La crise économique de 1929 et une mauvaise météo frapperont durement Chabag pendant l'entre-deux guerres.

Le 28 juin 1940 sonnera le glas de la colonie suisse de Chabag. En effet, une des clauses secrètes du pacte Molotov-Ribbentrop (signé en août 1939) prévoyait que la Bessarabie (actuelle Moldavie) serait donnée à l'URSS. Chabag se situant dans cette région, les colons surent seulement le 27 juin que, dès le lendemain à 14h00, leur village passerait en mains soviétiques.

Il s'en suivit un départ précipité d'une première vague d'habitants, en train, d'Akkermann en direction de Bucarest. En août un deuxième groupe de trentre-trois Chabiens put quitter le village par bateau à destination de Constanza en Roumanie. En octobre 1940, finalement, près de la quasi-totalité des Chabiens restants, d'origine suisse, quittèrent le village, à bord de chariots, en direction de l'Allemagne, en même temps que quelque 80'000 autres réfugiés en provenance des florissantes colonies allemandes de la région.

Certains Chabiens rentrèrent directement en Suisse en 1940. Les autres furent dispersés, quelques uns s’établirent en Pologne, d'autres vécurent dans des camps de réfugiés en Allemagne, en Tchéquie et en Serbie. Après la fin de la deuxième guerre mondiale, les Chabiens regagnèrent, pour la plupart, leur mère-patrie.

En 1947 les Chabiens rentrés en Suisse décidèrent de créer une association appelée “Société Chabag - Lausanne”, afin de faire connaître leur histoire à leurs compratriotes, et d’organiser annuellement un pique-nique lors duquel un chachlik était servi, permettant de retrouver parents et amis le temps d'un dimanche et d'évoquer leurs souvenirs de Chabag.

En 2015, les personnes nées à Chabag n'étaient, malheureusement, plus qu'une poignée. Certains de leurs descendants ont décidé alors de créer un site web pour perpétuer le souvenir de cette épopée humaine et historique qui aura duré 118 ans.


De Chabag à Shabo

Suite à la fin de la colonie suisse, d’anciens journaliers se regroupèrent pour créer un sovkhoze nommé «Liman rouge».

En octobre 1998, avec la détente des relations Est-Ouest grâce à la perestroïka, un groupe d'«anciens» de la colonie reçut l'autorisation de passer une journée dans le village.
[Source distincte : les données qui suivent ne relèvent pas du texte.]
/-- Splitting off the letter of the fibre `i`: `glit a = glit a[i ↦ none] · 1/(tᵢ − c)`. [folklore] -/
theorem glit_split (T : BData B) (p : MvPolynomial (Fin B) ℚ) (a : Fin K → Option (Cf B)) (i : Fin K)
    (c : Cf B) (ha : a i = some c) (z : Fin (B + 1 + K) → ℝ) :
    glitB T p a z = glitB T p (Function.update a i none) z *
      (1 / (z (Fin.natAdd (B + 1) i) - affF B K c z)) := by
  have key : fib B K a z = fib B K (Function.update a i none) z *
      (1 / (z (Fin.natAdd (B + 1) i) - affF B K c z)) := by
    set g : Fin K → Option (Cf B) → ℝ := fun j o => o.elim (1 : ℝ) (fun c => 1 / (z (Fin.natAdd (B + 1) j) -
      (∑ i', (c.1 i' : ℝ) * z (Fin.castAdd K i') + (c.2 : ℝ)))) with hg
    have h1 : fib B K a z = ∏ j, g j (a j) := rfl
    have h2 : fib B K (Function.update a i none) z = ∏ j, g j (Function.update a i none j) := rfl
    rw [h1, h2, ← Finset.mul_prod_erase Finset.univ (fun j => g j (a j)) (Finset.mem_univ i),
      ← Finset.mul_prod_erase Finset.univ (fun j => g j (Function.update a i none j)) (Finset.mem_univ i)]
    have h3 : ∏ j ∈ Finset.univ.erase i, g j (Function.update a i none j) =
        ∏ j ∈ Finset.univ.erase i, g j (a j) :=
      Finset.prod_congr rfl fun j hj => by rw [Function.update_of_ne (Finset.ne_of_mem_erase hj)]
    rw [h3, ha, Function.update_self]
    simp only [hg, Option.elim_some, Option.elim_none, one_mul, sum_eq_affF]
    exact mul_comm _ _
  simp only [glitB, glit_eq] at key ⊢
  rw [key]
  ring

/-- Scaling the numerator scales the literal integrand. [folklore] -/
theorem glit_C_mul (T : BData B) (q : ℚ) (p : MvPolynomial (Fin B) ℚ) (a : Fin K → Option (Cf B))
    (z : Fin (B + 1 + K) → ℝ) : glitB T (MvPolynomial.C q * p) a z = q * glitB T p a z := by
  simp only [glitB, glit_eq, map_mul, MvPolynomial.aeval_C, eq_ratCast]
  ring

/-- The literal integrand without the letter of `i` is unchanged by the single-fibre substitution.
[folklore] -/
theorem glit_none_pullInv (T : BData B) (p : MvPolynomial (Fin B) ℚ) (a : Fin K → Option (Cf B))
    (i : Fin K) (μ α : ℚ) (δ : (Fin B → ℚ) × ℚ) (w : Fin (B + 1 + K) → ℝ) :
    glitB T p (Function.update a i none) (pullInv (pullMu i μ) (pullAl i α) (pullDe i δ) w) =
      glitB T p (Function.update a i none) w :=
  glit_congr T p _ (fun j' => pullInv_base _ _ _ w j') fun j hj =>
    pullInv_single_of_ne i μ α δ w fun hji => hj (by subst hji; simp)

/-! ### The wedge -/

/-- **Absolute convergence on a wedge, uniformly in the silent coordinates.** Let the product
representation `s` (domain `D = {… Uᵢ < tᵢ < Vᵢ …}`) carry the letter `c` on the fibre `i`, and
let `W = {… P < tᵢ < Q …}` (same base cell, same spectators). Suppose that for a rational
`λ > 0`, an atom `β` and a constant `C`, at every point of the base cell: `c ≤ P`,
`c ≤ λ P + β`, `Uᵢ ≤ λ P + β`, `λ Q + β ≤ Vᵢ` (the substitution `tᵢ ↦ λ tᵢ + β` maps `W` into
`D`, above the letter) and `λ P + β − c ≤ C (P − c)`, `λ Q + β − c ≤ C (Q − c)` (its letter
factor dominates). Then the literal integrand converges absolutely on `W`. -/
theorem integrableOn_wedge {s : KZ.IntegralRep (B + 1 + K)} {m' : ℕ} {M : Fin m' → Cf B}
    {U V : Fin K → Cf B} {T : BData B} {p : MvPolynomial (Fin B) ℚ} {a : Fin K → Option (Cf B)}
    (h : IsProd s M U V T p a) (i : Fin K) (c : Cf B) (ha : a i = some c) (P Q β : Cf B) (lam : ℚ)
    (C : ℝ) (hlam : 0 < lam)
    (hg : ∀ z ∈ cell K M, affF B K c z ≤ affF B K P z ∧
      affF B K c z ≤ lam * affF B K P z + affF B K β z ∧
      affF B K (U i) z ≤ lam * affF B K P z + affF B K β z ∧
      lam * affF B K Q z + affF B K β z ≤ affF B K (V i) z ∧
      lam * affF B K P z + affF B K β z - affF B K c z ≤ C * (affF B K P z - affF B K c z) ∧
      lam * affF B K Q z + affF B K β z - affF B K c z ≤ C * (affF B K Q z - affF B K c z)) :
    IntegrableOn (glitB T p a) (pDom M (Function.update U i P) (Function.update V i Q)) := by
  set W := pDom M (Function.update U i P) (Function.update V i Q) with hWdef
  set μv := pullMu i lam with hμv
  set αv := pullAl i (β.1 (Fin.last B)) with hαv
  set δv := pullDe i (restr B β) with hδv
  have hlam' : (0 : ℝ) < lam := by exact_mod_cast hlam
  have hΨi : ∀ w, pullInv μv αv δv w (Fin.natAdd (B + 1) i) =
      (lam : ℝ) * w (Fin.natAdd (B + 1) i) + affF B K β w := fun w => by
    rw [hμv, hαv, hδv, pullInv_single_self', glue_restr]
  have hΨj : ∀ w (j : Fin K), j ≠ i → pullInv μv αv δv w (Fin.natAdd (B + 1) j) = w (Fin.natAdd (B + 1) j) :=
    fun w j hj => pullInv_single_of_ne i _ _ _ w hj
  have hmemW : ∀ w, w ∈ W ↔ w ∈ cell K M ∧ (affF B K P w < w (Fin.natAdd (B + 1) i) ∧
      w (Fin.natAdd (B + 1) i) < affF B K Q w) ∧ ∀ j, j ≠ i →
      affF B K (U j) w < w (Fin.natAdd (B + 1) j) ∧ w (Fin.natAdd (B + 1) j) < affF B K (V j) w := by
    intro w
    rw [hWdef, mem_pDom_fibre M _ _ i]
    simp only [Function.update_self]
    refine and_congr_right fun _ => and_congr_right fun _ => ?_
    refine forall_congr' fun j => forall_congr' fun hj => ?_
    rw [Function.update_of_ne hj, Function.update_of_ne hj]
  -- `Ψ` maps the wedge into the domain
  have hmaps : MapsTo (pullInv μv αv δv) W s.domain := by
    intro w hw
    obtain ⟨hcell, ⟨h1, h2⟩, hrest⟩ := (hmemW w).1 hw
    obtain ⟨-, -, hU, hV, -, -⟩ := hg w hcell
    rw [h.dom, mem_pDom_fibre M U V i]
    refine ⟨(mem_cell_congr M fun j => pullInv_base _ _ _ w j).2 hcell, ?_, fun j hj => ?_⟩
    · rw [affF_pullInv, affF_pullInv, hΨi]
      constructor <;> nlinarith
    · rw [affF_pullInv, affF_pullInv, hΨj w j hj]
      exact hrest j hj
  have hfD : IntegrableOn (glitB T p a) s.domain :=
    s.integrableOn.congr_fun h.int (KZ.IntegralRep.measurableSet_domain_holds s)
  refine integrableOn_of_le_comp_pullInv μv αv δv (pullMu_ne_zero i hlam.ne') (isSemialgebraic_pDom _ _ _)
    (isSemialgebraicFunOn_glit (isSemialgebraic_pDom _ _ _) _ _ _ _ _ _ _ _) hfD hmaps C
    fun w hw => ?_
  obtain ⟨hcell, ⟨h1, h2⟩, -⟩ := (hmemW w).1 hw
  obtain ⟨hcP, hcβ, -, -, hCP, hCQ⟩ := hg w hcell
  rw [glit_split T p a i c ha, glit_split T p a i c ha, glit_none_pullInv, affF_pullInv, hΨi]
  set F := glitB T p (Function.update a i none) w with hF
  set t := w (Fin.natAdd (B + 1) i) with ht
  have hpos : 0 < t - affF B K c w := by linarith
  have hpos' : 0 < (lam : ℝ) * t + affF B K β w - affF B K c w := by nlinarith
  -- the domination, affine in `t`, from the two endpoints
  have hkey : (lam : ℝ) * t + affF B K β w - affF B K c w ≤ C * (t - affF B K c w) := by
    by_cases hC : (lam : ℝ) ≤ C
    · have hm : ((lam : ℝ) - C) * (t - affF B K P w) ≤ 0 :=
        mul_nonpos_of_nonpos_of_nonneg (by linarith) (by linarith)
      nlinarith
    · have hm : ((lam : ℝ) - C) * (t - affF B K Q w) ≤ 0 :=
        mul_nonpos_of_nonneg_of_nonpos (by linarith) (by linarith)
      nlinarith
  have hCpos : 0 < C := by
    by_contra hC0
    push Not at hC0
    nlinarith
  rw [abs_mul, abs_mul, abs_of_pos (one_div_pos.2 hpos), abs_of_pos (one_div_pos.2 hpos'), mul_left_comm]
  refine mul_le_mul_of_nonneg_left ?_ (abs_nonneg F)
  rw [mul_one_div, div_le_div_iff₀ hpos hpos', one_mul]
  exact hkey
Ils y rencontrèrent certains de leurs parents lors de
retrouvailles pleines d'émotions.

En 2003,  un homme d'affaire géorgien, V.G. Ioukouridzé, racheta l'ancien sovkhoze et procéda à une modernisation complète de l'usine. Il fit replanter près de 1'100 hectares de vignes et, par des méthodes modernes de vinification, accrut notablement la qualité des vins obtenus.

Un centre culturel du vin a également été établi au sein de la nouvelle usine. En plus des traditionnelles dégustations de vin, mousseux et cognacs, il est possible de visiter un petit musée dans l'école de Shabo et un grand musée bien documenté, dans le centre culturel du vin, retraçant l'histoire de la colonisation de la région depuis les antiques colonies grecques de la mer Noire. La plus vieille production du vin du monde en Géorgie, le pays d'origine du nouveau propriétaire, est aussi exposée. Une part importante du musée est consacrée à l'histoire de l'ancienne colonie suisse de Chabag 1822 à 1940.

En 2012, afin de fêter dignement le 190ème anniversaire  de l'établissement de la colonie suisse, Monsieur Ioukouridzé et Monsieur Paulsen, consul honoraire de Russie à Lausanne, décidèrent d'organiser un voyage commémoratif en invitant quelques anciens Chabiens et descendants de Chabiens, ainsi que des représentants des autorités politiques vaudoises, des historiens, des journalistes et des vignerons.